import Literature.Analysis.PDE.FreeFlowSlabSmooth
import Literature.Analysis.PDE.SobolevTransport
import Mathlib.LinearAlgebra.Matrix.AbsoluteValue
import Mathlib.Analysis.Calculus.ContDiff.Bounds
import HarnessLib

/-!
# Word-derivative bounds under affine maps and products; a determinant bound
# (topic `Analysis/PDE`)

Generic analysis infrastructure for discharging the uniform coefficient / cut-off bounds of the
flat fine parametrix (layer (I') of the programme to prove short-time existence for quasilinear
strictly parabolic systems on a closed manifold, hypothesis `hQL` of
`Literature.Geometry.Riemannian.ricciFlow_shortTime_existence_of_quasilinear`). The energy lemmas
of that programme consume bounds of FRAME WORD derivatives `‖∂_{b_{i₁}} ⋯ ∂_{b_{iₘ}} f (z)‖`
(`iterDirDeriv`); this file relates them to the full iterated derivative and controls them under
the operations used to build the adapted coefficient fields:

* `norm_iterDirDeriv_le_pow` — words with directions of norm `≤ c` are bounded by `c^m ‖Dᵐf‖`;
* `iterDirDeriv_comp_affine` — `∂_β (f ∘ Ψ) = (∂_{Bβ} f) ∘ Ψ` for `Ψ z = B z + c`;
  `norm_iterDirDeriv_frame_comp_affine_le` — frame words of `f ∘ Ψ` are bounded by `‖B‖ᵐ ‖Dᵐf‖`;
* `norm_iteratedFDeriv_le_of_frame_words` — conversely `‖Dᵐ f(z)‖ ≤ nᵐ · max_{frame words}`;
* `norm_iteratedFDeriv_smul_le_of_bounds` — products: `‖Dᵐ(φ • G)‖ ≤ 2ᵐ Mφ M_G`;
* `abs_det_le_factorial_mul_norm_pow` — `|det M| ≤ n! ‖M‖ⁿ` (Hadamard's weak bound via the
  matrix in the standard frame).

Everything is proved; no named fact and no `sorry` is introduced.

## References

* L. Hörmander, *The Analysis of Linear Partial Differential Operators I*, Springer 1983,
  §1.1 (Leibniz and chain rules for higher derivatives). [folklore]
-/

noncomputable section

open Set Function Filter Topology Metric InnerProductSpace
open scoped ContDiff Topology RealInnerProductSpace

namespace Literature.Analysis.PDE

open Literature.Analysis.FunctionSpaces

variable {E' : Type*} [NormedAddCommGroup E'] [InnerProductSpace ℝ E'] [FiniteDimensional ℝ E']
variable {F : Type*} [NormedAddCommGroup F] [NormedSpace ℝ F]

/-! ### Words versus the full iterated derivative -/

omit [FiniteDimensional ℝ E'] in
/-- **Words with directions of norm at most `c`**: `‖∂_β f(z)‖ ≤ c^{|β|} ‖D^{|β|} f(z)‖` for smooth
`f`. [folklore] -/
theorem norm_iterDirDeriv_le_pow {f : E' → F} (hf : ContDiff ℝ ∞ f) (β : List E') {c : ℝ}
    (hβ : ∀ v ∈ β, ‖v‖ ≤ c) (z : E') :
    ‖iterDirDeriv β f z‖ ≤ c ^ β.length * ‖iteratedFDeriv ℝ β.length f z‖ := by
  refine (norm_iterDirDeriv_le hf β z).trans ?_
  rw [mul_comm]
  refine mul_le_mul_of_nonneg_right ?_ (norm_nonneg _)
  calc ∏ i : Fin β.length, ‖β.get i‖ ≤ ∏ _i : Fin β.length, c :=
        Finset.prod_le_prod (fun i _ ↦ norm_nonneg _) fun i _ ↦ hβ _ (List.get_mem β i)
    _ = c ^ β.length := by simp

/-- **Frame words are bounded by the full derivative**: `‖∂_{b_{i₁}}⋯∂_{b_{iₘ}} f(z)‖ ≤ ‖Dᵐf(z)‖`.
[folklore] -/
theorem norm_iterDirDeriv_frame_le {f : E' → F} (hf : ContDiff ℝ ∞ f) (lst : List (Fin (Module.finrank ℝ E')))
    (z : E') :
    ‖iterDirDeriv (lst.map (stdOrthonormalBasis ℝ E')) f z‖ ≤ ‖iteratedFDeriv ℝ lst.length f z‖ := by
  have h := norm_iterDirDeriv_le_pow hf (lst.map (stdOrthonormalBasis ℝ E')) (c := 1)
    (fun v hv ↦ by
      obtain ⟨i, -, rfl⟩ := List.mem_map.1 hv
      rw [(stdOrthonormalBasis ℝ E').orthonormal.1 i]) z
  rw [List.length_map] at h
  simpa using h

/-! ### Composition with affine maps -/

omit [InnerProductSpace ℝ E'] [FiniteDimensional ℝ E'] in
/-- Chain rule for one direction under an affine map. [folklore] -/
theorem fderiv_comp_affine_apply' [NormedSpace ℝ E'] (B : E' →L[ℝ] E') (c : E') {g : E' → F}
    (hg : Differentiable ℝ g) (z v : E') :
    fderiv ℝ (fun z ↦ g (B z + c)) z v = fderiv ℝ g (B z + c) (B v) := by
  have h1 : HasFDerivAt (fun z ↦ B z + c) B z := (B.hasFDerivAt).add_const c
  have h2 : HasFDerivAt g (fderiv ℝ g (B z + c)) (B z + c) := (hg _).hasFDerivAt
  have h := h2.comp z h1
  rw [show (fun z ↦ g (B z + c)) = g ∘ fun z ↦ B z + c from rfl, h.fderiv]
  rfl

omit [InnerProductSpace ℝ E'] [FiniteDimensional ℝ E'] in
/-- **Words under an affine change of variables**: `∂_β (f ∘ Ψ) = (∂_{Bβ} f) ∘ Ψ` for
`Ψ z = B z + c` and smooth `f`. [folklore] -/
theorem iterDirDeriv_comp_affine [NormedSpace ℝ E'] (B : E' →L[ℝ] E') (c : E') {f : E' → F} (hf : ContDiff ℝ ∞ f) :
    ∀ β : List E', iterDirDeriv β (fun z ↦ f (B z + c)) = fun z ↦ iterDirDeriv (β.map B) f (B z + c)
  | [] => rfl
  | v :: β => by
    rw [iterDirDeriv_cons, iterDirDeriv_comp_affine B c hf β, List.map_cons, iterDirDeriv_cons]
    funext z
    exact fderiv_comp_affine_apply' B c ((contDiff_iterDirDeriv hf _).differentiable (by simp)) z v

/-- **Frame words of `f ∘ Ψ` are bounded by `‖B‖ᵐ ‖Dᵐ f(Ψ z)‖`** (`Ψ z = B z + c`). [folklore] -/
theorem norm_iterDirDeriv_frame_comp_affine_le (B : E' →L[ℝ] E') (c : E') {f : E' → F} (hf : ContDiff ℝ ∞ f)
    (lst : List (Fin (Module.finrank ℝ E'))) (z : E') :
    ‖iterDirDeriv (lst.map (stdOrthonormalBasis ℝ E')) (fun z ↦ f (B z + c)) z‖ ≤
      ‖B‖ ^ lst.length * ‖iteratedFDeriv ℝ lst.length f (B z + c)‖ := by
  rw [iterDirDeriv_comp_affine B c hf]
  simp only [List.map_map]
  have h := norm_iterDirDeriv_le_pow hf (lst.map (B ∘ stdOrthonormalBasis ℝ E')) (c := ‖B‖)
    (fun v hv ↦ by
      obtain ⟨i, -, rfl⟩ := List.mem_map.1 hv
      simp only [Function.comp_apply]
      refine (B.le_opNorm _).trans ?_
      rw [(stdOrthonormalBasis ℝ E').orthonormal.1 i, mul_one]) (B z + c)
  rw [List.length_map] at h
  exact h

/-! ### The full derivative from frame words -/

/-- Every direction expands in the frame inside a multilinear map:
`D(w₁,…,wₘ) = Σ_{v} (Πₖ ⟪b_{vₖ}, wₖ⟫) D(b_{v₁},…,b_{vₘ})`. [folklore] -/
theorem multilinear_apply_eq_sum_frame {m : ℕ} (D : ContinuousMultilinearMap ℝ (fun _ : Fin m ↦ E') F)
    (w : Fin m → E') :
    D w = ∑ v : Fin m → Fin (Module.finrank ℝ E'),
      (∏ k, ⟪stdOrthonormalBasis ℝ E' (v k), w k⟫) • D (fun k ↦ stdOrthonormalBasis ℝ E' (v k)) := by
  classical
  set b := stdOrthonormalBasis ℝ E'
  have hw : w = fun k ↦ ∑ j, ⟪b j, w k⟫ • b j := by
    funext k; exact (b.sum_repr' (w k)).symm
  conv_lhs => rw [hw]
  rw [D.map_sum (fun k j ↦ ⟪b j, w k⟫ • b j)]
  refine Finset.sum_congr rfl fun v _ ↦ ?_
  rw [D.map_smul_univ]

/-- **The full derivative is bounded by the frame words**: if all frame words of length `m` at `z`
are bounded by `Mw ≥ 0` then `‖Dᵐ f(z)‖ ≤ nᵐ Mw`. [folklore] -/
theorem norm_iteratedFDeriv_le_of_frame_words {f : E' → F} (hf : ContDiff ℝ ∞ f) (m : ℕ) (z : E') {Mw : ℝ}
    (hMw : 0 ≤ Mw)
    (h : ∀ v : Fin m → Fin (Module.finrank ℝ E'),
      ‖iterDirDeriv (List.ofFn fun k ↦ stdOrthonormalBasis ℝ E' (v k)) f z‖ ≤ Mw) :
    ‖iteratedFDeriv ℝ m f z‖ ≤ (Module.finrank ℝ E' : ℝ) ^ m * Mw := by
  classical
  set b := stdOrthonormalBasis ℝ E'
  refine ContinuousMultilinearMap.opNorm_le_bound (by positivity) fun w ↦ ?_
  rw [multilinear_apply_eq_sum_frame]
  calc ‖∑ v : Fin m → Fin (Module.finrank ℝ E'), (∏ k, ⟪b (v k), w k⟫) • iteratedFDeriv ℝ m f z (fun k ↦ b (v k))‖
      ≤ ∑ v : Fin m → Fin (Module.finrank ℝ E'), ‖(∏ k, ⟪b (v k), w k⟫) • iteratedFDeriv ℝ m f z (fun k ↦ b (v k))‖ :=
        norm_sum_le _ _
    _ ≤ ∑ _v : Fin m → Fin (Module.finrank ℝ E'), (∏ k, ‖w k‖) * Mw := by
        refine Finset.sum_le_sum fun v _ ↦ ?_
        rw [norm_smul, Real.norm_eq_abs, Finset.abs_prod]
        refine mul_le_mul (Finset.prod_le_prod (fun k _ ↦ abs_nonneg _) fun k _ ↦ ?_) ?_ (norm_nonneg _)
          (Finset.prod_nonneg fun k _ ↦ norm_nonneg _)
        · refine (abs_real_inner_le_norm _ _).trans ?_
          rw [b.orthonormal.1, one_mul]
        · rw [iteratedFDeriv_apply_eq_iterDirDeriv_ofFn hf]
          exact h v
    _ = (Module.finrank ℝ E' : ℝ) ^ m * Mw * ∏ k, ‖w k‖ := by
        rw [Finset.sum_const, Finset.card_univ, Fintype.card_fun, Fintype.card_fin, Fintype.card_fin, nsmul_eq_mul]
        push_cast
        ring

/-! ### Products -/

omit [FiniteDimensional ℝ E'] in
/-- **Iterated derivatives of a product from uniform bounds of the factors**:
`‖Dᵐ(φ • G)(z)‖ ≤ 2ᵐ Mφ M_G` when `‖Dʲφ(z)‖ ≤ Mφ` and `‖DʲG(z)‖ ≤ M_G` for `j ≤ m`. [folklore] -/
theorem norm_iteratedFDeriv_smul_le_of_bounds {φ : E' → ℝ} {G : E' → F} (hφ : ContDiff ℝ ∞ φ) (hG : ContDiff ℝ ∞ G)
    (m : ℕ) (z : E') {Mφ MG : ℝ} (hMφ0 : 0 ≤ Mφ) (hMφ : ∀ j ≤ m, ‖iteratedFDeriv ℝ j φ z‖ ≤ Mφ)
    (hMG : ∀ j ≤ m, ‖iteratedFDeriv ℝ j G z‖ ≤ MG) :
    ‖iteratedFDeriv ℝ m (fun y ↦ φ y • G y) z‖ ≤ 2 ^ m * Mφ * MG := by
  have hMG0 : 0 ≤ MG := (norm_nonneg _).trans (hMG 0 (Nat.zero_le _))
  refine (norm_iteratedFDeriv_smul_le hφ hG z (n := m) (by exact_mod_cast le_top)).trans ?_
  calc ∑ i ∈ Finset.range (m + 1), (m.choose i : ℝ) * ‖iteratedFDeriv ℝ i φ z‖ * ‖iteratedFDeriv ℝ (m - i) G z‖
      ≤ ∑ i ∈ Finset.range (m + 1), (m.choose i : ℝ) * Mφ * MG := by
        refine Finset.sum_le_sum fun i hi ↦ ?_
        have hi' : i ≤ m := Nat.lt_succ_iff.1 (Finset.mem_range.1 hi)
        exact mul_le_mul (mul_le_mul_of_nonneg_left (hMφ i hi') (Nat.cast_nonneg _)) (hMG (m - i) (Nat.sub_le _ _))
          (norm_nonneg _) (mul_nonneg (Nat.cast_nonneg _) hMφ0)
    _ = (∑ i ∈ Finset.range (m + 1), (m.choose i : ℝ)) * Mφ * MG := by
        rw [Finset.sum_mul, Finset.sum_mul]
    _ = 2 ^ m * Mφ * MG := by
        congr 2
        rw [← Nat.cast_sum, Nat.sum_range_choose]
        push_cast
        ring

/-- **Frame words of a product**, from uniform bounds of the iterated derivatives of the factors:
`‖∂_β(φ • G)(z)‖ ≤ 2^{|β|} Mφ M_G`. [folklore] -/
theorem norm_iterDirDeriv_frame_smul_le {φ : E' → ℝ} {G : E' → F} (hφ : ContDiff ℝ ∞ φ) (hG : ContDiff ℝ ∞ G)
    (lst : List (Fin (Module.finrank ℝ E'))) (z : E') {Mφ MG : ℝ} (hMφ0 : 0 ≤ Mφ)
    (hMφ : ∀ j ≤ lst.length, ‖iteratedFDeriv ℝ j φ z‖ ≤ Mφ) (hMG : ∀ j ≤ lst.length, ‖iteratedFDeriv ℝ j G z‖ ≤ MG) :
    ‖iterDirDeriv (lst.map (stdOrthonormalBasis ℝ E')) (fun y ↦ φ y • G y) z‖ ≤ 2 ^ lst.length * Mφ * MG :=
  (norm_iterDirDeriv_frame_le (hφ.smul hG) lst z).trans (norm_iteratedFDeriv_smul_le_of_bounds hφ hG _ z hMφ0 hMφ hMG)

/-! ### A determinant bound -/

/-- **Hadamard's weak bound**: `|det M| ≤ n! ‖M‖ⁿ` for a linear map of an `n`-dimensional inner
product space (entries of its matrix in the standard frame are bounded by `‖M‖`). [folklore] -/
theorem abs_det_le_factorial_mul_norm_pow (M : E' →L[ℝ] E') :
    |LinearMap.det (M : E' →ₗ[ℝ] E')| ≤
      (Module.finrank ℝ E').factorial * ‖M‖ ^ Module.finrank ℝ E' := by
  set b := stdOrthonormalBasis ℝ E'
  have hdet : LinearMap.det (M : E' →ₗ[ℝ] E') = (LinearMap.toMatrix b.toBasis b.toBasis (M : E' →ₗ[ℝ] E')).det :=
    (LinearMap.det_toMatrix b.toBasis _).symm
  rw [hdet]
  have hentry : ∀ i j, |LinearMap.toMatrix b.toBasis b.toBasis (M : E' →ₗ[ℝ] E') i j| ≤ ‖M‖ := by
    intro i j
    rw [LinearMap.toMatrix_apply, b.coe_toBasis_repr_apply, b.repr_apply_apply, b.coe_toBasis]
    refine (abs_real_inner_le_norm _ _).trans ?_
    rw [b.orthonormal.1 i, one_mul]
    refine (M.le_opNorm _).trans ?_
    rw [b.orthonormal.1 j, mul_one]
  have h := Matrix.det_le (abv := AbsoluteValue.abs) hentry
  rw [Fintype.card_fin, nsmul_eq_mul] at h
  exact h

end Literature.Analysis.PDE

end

========================

To do: Using the data above, print exactly the lines from the line that contains "### Products -/" through the line that contains "m, ‖iteratedFDeriv ℝ j φ z‖ ≤ Mφ)", with both included.

Solution below:
/-! ### Products -/

omit [FiniteDimensional ℝ E'] in
/-- **Iterated derivatives of a product from uniform bounds of the factors**:
`‖Dᵐ(φ • G)(z)‖ ≤ 2ᵐ Mφ M_G` when `‖Dʲφ(z)‖ ≤ Mφ` and `‖DʲG(z)‖ ≤ M_G` for `j ≤ m`. [folklore] -/
theorem norm_iteratedFDeriv_smul_le_of_bounds {φ : E' → ℝ} {G : E' → F} (hφ : ContDiff ℝ ∞ φ) (hG : ContDiff ℝ ∞ G)
    (m : ℕ) (z : E') {Mφ MG : ℝ} (hMφ0 : 0 ≤ Mφ) (hMφ : ∀ j ≤ m, ‖iteratedFDeriv ℝ j φ z‖ ≤ Mφ)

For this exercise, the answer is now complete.